After the CA mortar is discretized, the distribution force of the CA mortar on the track plate is converted into a concentrated force, a train track coupling dynamic model considering the CA mortar void effect can be established, and the problem that the existing dynamic model cannot simulate CA mortar void under any working condition can be solved; because the modeling is based on matlab software modeling, the practical problems of low simulation efficiency, limited line length, short track irregularity wavelength and the like of a finite element model method can be solved.

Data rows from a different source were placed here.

/-!
# W-ALL row 2·3@3, INDEX-EXCESS rows in CERTIFICATE currency WITHOUT K9's L₀: one Kolyvagin NON-divisibility
# certificate at depth `ord₃ ∏_ℓ c_ℓ(E) + v₃(c) + 1` + a `3`-descent certificate on `E` + Kato on the rank-zero twist
# ⟹ exact sockets ⟹ `BSD₃(E^{d_K})` and `BSD₃(E)` (route-free class theorem; cell `bsd-wall`, D-0131 (3) M-UTD,
# seat `bsd-wall-utd-p3` gen 4; `--supports stmt-BirchSwinnertonDyer-20387`)

Context. Gen 3's certificate road (`WildThreeRankOneBSDpOfShaCertificateKatoTwist.lean`, p575247) closes the JET-exact rows
(`e = 0`) of the onto wild rank-one leaf at `3` from print + data, and the INDEX-EXCESS rows (`ord₃[E(K):ℤP] = t + v₃(c) + e`,
`e ≥ 1`, `ord₃ Ш_an(E^{d_K}) = 2e`; ≈ 472 onto-W r1 residue classes, census BLOCK-A T17) from print + data + ONE research input,
K9's LOWER half L₀ `WildLowerHalfRankZero` at the twist. THIS file removes L₀ there: the LOWER socket over `K`
(`2·ord₃[E(K):ℤP] ≤ ord₃ #Ш(E/K) + 2t + 2v₃(c)`, i.e. `ord₃ #Ш(E/K) ≥ 2e`) is read off ONE KOLYVAGIN CERTIFICATE — a derived
Heegner point `P_n` on the frame `(Dt, H.β, ι)` at a square-free product of Kolyvagin primes of index `≥ t + v₃(c) + 1` with
`P_n ∉ 3^{t+v₃(c)+1}·E(K[n])` — through the LOWER half of Kolyvagin's structure theorem (Matar–Nekovář 2019 Thm. 0.7 read
through §0.11, tree fact `MatarNekovar2019.thm07_pow_dvd_card_sha_primary_of_certificate_of_irreducible`: such a certificate at
depth `M + 1` forces `3^{2(M₀ − M)} ∣ #Ш(E/K)[3^∞]`, no reduction binder at `3`). This is the kernel face of the numerical road of
Jetchev–Lauter–Stein 2009 (Kolyvagin classes certify NON-trivial `Ш`), here used to certify `#Ш(E^{d_K})[3^∞] = 3^{2e}` exactly.

* §1 (generic odd `p`, `ρ̄_{E,p}` irreducible, `E` non-CM, any reduction type)
  `lower_of_kolyvaginCertificate_of_irr` — ONE certificate at depth `ord_p ∏_ℓ c_ℓ(E) + s + 1` ⟹ the LOWER socket
  `IndexLowerBoundLeAt W p K P s` (STEP L at slack `s`; rank one and `Ш(E/K)` finite from `kolyvagin`, `ord_p[E(K):ℤP] = M₀` by
  McCallum's Lemma 5.1 bookkeeping as in soed-p2's `WildSigmaDivisibilityAtThreeOfKo.globalDivisibility_of_upper_of_surj`).
* §2 (`p = 3`, the wild row) `bsdp_three_of_indexExcess_of_shaTrivial_of_katoTam_of_kolyvaginCertificate` — gen 3's §2 with
  L₀ REPLACED by the certificate: `ClassO6 W 3`, `r_an = 1`, `3`-adic tower onto (for Kato at the twist), ONE Heegner datum
  (odd `d_K`, `d_K ≠ −3`, `L(E^{d_K},1) ≠ 0`), `ord₃[E(K):ℤP] = t + v₃(c) + e`, `ord₃ #Ш(E) = 0` (3-descent certificate),
  `ord₃ Ш_an(Wd) = 2e` (exact rational datum), ONE Kolyvagin certificate at depth `t + v₃(c) + 1`: {GZ, Kolyvagin, GZK,
  modularity, GZ86 I.(7.3), Kato A161″, MN19 Thm. 0.7 lower half} (named) ⟹ `BSDp W 3`. Steps: Kato ⟹ `ord₃ #Ш(Wd) ≤ 2e`;
  Dokchitser² Lemma 4.14 + `Ш(E)[3^∞] = 0` ⟹ `ord₃ #Ш(E/K) = ord₃ #Ш(Wd) ≤ 2e`; §1 ⟹ `ord₃ #Ш(E/K) ≥ 2e`; hence both halves of
  the twist (`BSDp Wd 3` by `bsdp_of_missingPPartAt`) and both sockets at slack `v₃(c)`; gen 0 §4 concludes.

HONEST FRAMING: CERTIFICATE currency — `hI`, `hShaE` (a `3`-descent computation), `hShaAnD` (modular symbols) and `hcert`
(a Kolyvagin-class computation à la Jetchev–Lauter–Stein, finite but expensive) are per-class data, so by the cell's rules this
closes no W-ALL class; it is the kernel consumer that makes the INDEX-EXCESS certificate road RESEARCH-FREE (no L₀, no IMC, no J).
CONDITIONAL on the named facts; «beyond-print theorem»: NO. BSD is not proved for any curve by this file. No definition, no
named fact, no `sorry`.
References: [MatarNekovar2019] Thm. 0.7 (p. 456), §0.11 (p. 457); [McCallumLMS1991] §5 Lemma 5.1, Cor. 5.6 (p. 310);
[JetchevLauterStein2009] §1; [DokchitserDokchitserAnnals2010] Lemma 4.14; [Kato2004Asterisque] Thm. 14.5 (3);
[JetchevSkinnerWan2017] §7.4.1; [GrossZagier1986] I.(6.3), I.(7.3).
-/

noncomputable section

open scoped Classical

set_option linter.dupNamespace false
set_option autoImplicit false

namespace Summit.BirchSwinnertonDyer.BirchSwinnertonDyer.Theorems.SchneiderFree.Exact

open WeierstrassCurve NumberField IsDedekindDomain Field
  Literature.NumberTheory.EllipticCurves
  Literature.NumberTheory.EllipticCurves.ModularForms
  Literature.NumberTheory.EllipticCurves.Rank1Residual
  Literature.NumberTheory.EllipticCurves.Rank1Residual.Typed
  Literature.NumberTheory.EllipticCurves.KrizLi2019
  Summit.BirchSwinnertonDyer.Rank1Residual
  Summit.BirchSwinnertonDyer.Rank1Residual.Additive
  Summit.BirchSwinnertonDyer.Rank1Residual.X11b
  Summit.BirchSwinnertonDyer.Rank1Residual.X11b.Three
  Summit.BirchSwinnertonDyer.BirchSwinnertonDyer.Theorems.UniversalToricDescentWaldspurgerFlat
  Summit.BirchSwinnertonDyer.BirchSwinnertonDyer.Theses.KatoDescentPotSupersingular

/-! ### §1 One Kolyvagin NON-divisibility certificate ⟹ the LOWER socket (generic odd `p`, irreducible image) -/

/-- **Kolyvagin certificate ⟹ STEP L at slack `s`.** For `W/ℚ` globally minimal non-CM, `p` an odd prime with `E[p]`
irreducible, `K` imaginary quadratic Heegner for `N_E` with `d_K ∉ {−3, −4}`, a frame `(Dt, H, ι)` and `P ∈ E(K)` with
`ι(P) = heegnerPointComplex Dt H` of infinite order: ONE derived Heegner point `P_n` on the frame `(Dt, H.β, ι)` (`n` square-free,
every `ℓ ∣ n` a Kolyvagin prime of index `≥ ord_p ∏_ℓ c_ℓ(E) + s + 1`) that is NOT `p^{ord_p ∏c + s + 1}`-divisible in `E(K[n])`
gives `IndexLowerBoundLeAt W p K P s`, i.e. `2·ord_p[E(K):ℤP] ≤ ord_p #Ш(E/K) + 2·ord_p ∏_ℓ c_ℓ(E) + 2s` — by the LOWER half
of Kolyvagin's structure theorem (`hMNlow`: the certificate forces `p^{2(M₀ − M)} ∣ #Ш(E/K)[p^∞]`, `M = ord_p ∏c + s`) and
`ord_p[E(K):ℤP] = M₀` (rank one from `kolyvagin`, `E(K)[p] = 0` from irreducibility). CONDITIONAL on `hKo`, `hMNlow` (named).
[cite: MatarNekovar2019, Thm. 0.7 (p. 456) and §0.11 (p. 457)] [cite: McCallumLMS1991, §5 Lemma 5.1 and Cor. 5.6 (p. 310)] -/
theorem lower_of_kolyvaginCertificate_of_irr
    (hKo : ∀ (N : ℕ) [NeZero N] (W : WeierstrassCurve ℚ) (K : Type) [Field K] [NumberField K],
      kolyvagin N W K)
    (hMNlow : MatarNekovar2019.thm07_pow_dvd_card_sha_primary_of_certificate_of_irreducible)
    (W : WeierstrassCurve ℚ) [W.IsElliptic] [W.IsGloballyMinimal] [NeZero (W.conductorNorm ℤ)]
    (hCM : ¬ W.HasCM) (p : ℕ) [Fact p.Prime] (hp2 : p ≠ 2) (hirr : W.HasIrreducibleModPGaloisRep p)
    (K : Type) [Field K] [NumberField K] (hK : IsImaginaryQuadratic K)
    (h3 : NumberField.discr K ≠ -3) (h4 : NumberField.discr K ≠ -4)
    (hHH : SatisfiesHeegnerHypothesis (W.conductorNorm ℤ) K)
    (Dt : ModularParametrizationData W (W.conductorNorm ℤ))
    (H : HeegnerDatum (W.conductorNorm ℤ) (NumberField.discr K)) (ι : K →+* ℂ)
    (P : (W.baseChange K).toAffine.Point)
    (hP : WeierstrassCurve.Affine.Point.map ι.toRatAlgHom P = heegnerPointComplex Dt H)
    (hnt : ¬ IsOfFinAddOrder P) {s : ℕ}
    (hcert : ∃ (n : ℕ) (d : KolyvaginHeegnerData Dt H.β ι n), Squarefree n ∧
      (∀ ℓ ∈ n.primeFactors, Zhang2014.IsKolyvaginPrime (W.conductorNorm ℤ) W K p ℓ ∧
        padicValNat p W.tamagawaProduct + s + 1 ≤ Zhang2014.kolyvaginIndex W p ℓ) ∧
      ¬ Koly.PDiv d p (padicValNat p W.tamagawaProduct + s + 1)) :
    IndexLowerBoundLeAt W p K P s := by
  have hp : p.Prime := Fact.out
  obtain ⟨n, d, hn, hkol, hnd⟩ := hcert
  -- rank one and `Ш(E/K)` finite (Kolyvagin); no `p`-torsion in `E(K)` (irreducible image)
  obtain ⟨hrank, hfin⟩ := hKo (W.conductorNorm ℤ) W K hK hHH ⟨Dt, H, ι, hP⟩ hnt
  haveI : Finite (W.baseChange K).sha := hfin
  have hbot := torsionBy_eq_bot_of_isImaginaryQuadratic_of_hasIrreducibleModPGaloisRep W K hK hp hirr
  have hiv : ∀ x : (W.baseChange K).toAffine.Point, p • x = 0 → x = 0 := fun x hx ↦ by
    have hmem : x ∈ AddSubgroup.torsionBy (W.baseChange K).toAffine.Point ((p : ℕ) : ℤ) := by
      rw [mem_torsionBy_iff, natCast_zsmul]
      exact hx
    rw [hbot] at hmem
    exact hmem
  -- the conductor-`1` datum and `P(1) ↦ P` (Darmon Thm. 3.6, Shimura reciprocity at conductor `1`)
  obtain ⟨d₁⟩ := exists_kolyvaginHeegnerData_one
    (phi_heegnerTau_mem_singularModuliField_holds (W.conductorNorm ℤ) W K) hK Dt H.β ι H.dvd_sq_sub
  have hPd : d₁.toGeomPoints d₁.derivedPoint = toGeomPoints (W.baseChange K) P :=
    KolyvaginBottom.toGeomPoints_derivedPoint_one_eq
      (heegnerPointOfConductor_one_galoisConj_holds (W.conductorNorm ℤ) W K) hK hHH hP d₁ rfl
  -- `p^{M₀} ∥ P` in `E(K)` (Mordell–Weil)
  haveI : Module.Finite ℤ (W.baseChange K).toAffine.Point := (W.baseChange K).module_finite_point_holds
  obtain ⟨M₀, x₀, hx₀, hmax⟩ := exists_pow_smul_eq_and_forall_ne hnt (p := p) hp.two_le
  have hdiv : ∃ Q : (W.baseChange K).toAffine.Point, ((p ^ M₀ : ℕ) : ℤ) • Q = P :=
    ⟨x₀, by rw [natCast_zsmul]; exact hx₀⟩
  have hndiv : ¬ ∃ Q : (W.baseChange K).toAffine.Point, ((p ^ (M₀ + 1) : ℕ) : ℤ) • Q = P := by
    rintro ⟨Q, hQ⟩
    exact hmax Q (by rw [← natCast_zsmul]; exact hQ)
  -- the certificate forces `p^{2(M₀ − M)} ∣ #Ш(E/K)[p^∞]`, `M := ord_p ∏c + s` (structure theorem, LOWER half)
  have hdvd := hMNlow W hCM K hK h3 h4 hHH p hp2 hirr Dt H.β ι d₁ P hPd hnt M₀ hdiv hndiv n
    (padicValNat p W.tamagawaProduct + s) d hn hkol hnd
  have hcard : Nat.card (AddCommGroup.primaryComponent (W.baseChange K).sha p) ≠ 0 := Nat.card_pos.ne'
  have hle : 2 * (M₀ - (padicValNat p W.tamagawaProduct + s)) ≤
      padicValNat p (Nat.card (AddCommGroup.primaryComponent (W.baseChange K).sha p)) :=
    (padicValNat_dvd_iff_le hcard).mp hdvd
  -- bookkeeping: `ord_p #Ш(E/K) = ord_p #Ш(E/K)[p^∞]`, `ord_p [E(K):ℤP] = M₀`
  have hsha : padicValNat p (W.baseChange K).shaOrder =
      padicValNat p (Nat.card (AddCommGroup.primaryComponent (W.baseChange K).sha p)) :=
    Koly.padicValNat_shaOrder_eq (W.baseChange K) p
  haveI : Finite (AddCommGroup.torsion (W.baseChange K).toAffine.Point) :=
    WeierstrassCurve.finite_torsion_point (W := W.baseChange K)
  obtain ⟨c, Q, hcQ, hcker⟩ := RankOne.exists_coord_of_mordellWeilRank_eq_one (W.baseChange K) hrank
  have hidx : padicValNat p (AddSubgroup.zmultiples P).index = M₀ :=
    Koly.padicValNat_index_zmultiples_eq_of_divisibility c Q hcQ hcker hiv P hdiv hndiv
  unfold IndexLowerBoundLeAt
  rw [hidx, hsha]
  omega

(2) Constructing a database for deep learning of the classified neural network: outputting track slab displacement simulation data under different voiding degrees by setting different parameters by using the vehicle-slab track dynamics model under the voiding effect of the CA mortar obtained in the step (1), and after training for multiple times to obtain enough simulation data, adding labels to the simulation data according to disease types to form a database, wherein the database comprises a training set for inputting a classification neural network and a test set for inputting the classification neural network;

when constructing the database, in this embodiment, 104 meters, that is, 16 track slabs are selected as the length of the vehicle-slab track dynamics model under consideration of CA mortar void, the vehicle speed is 300 km/h, the displacement of the track slab is selected as sample data when a train passes through one track slab, and when the sampling interval is 10^-4When s is carried out, different sample data are obtained by setting different void lengths, and CA mortar voids with longitudinal lengths of 0 meter, 0.325 meter, 0.65 meter, 1.3 meter and 1.95 meter are respectively arranged under the track slab to obtain samples under five conditions; then a sufficient number of samples are obtained for each of the conditions set for the void, obtaining 64 sets of samples.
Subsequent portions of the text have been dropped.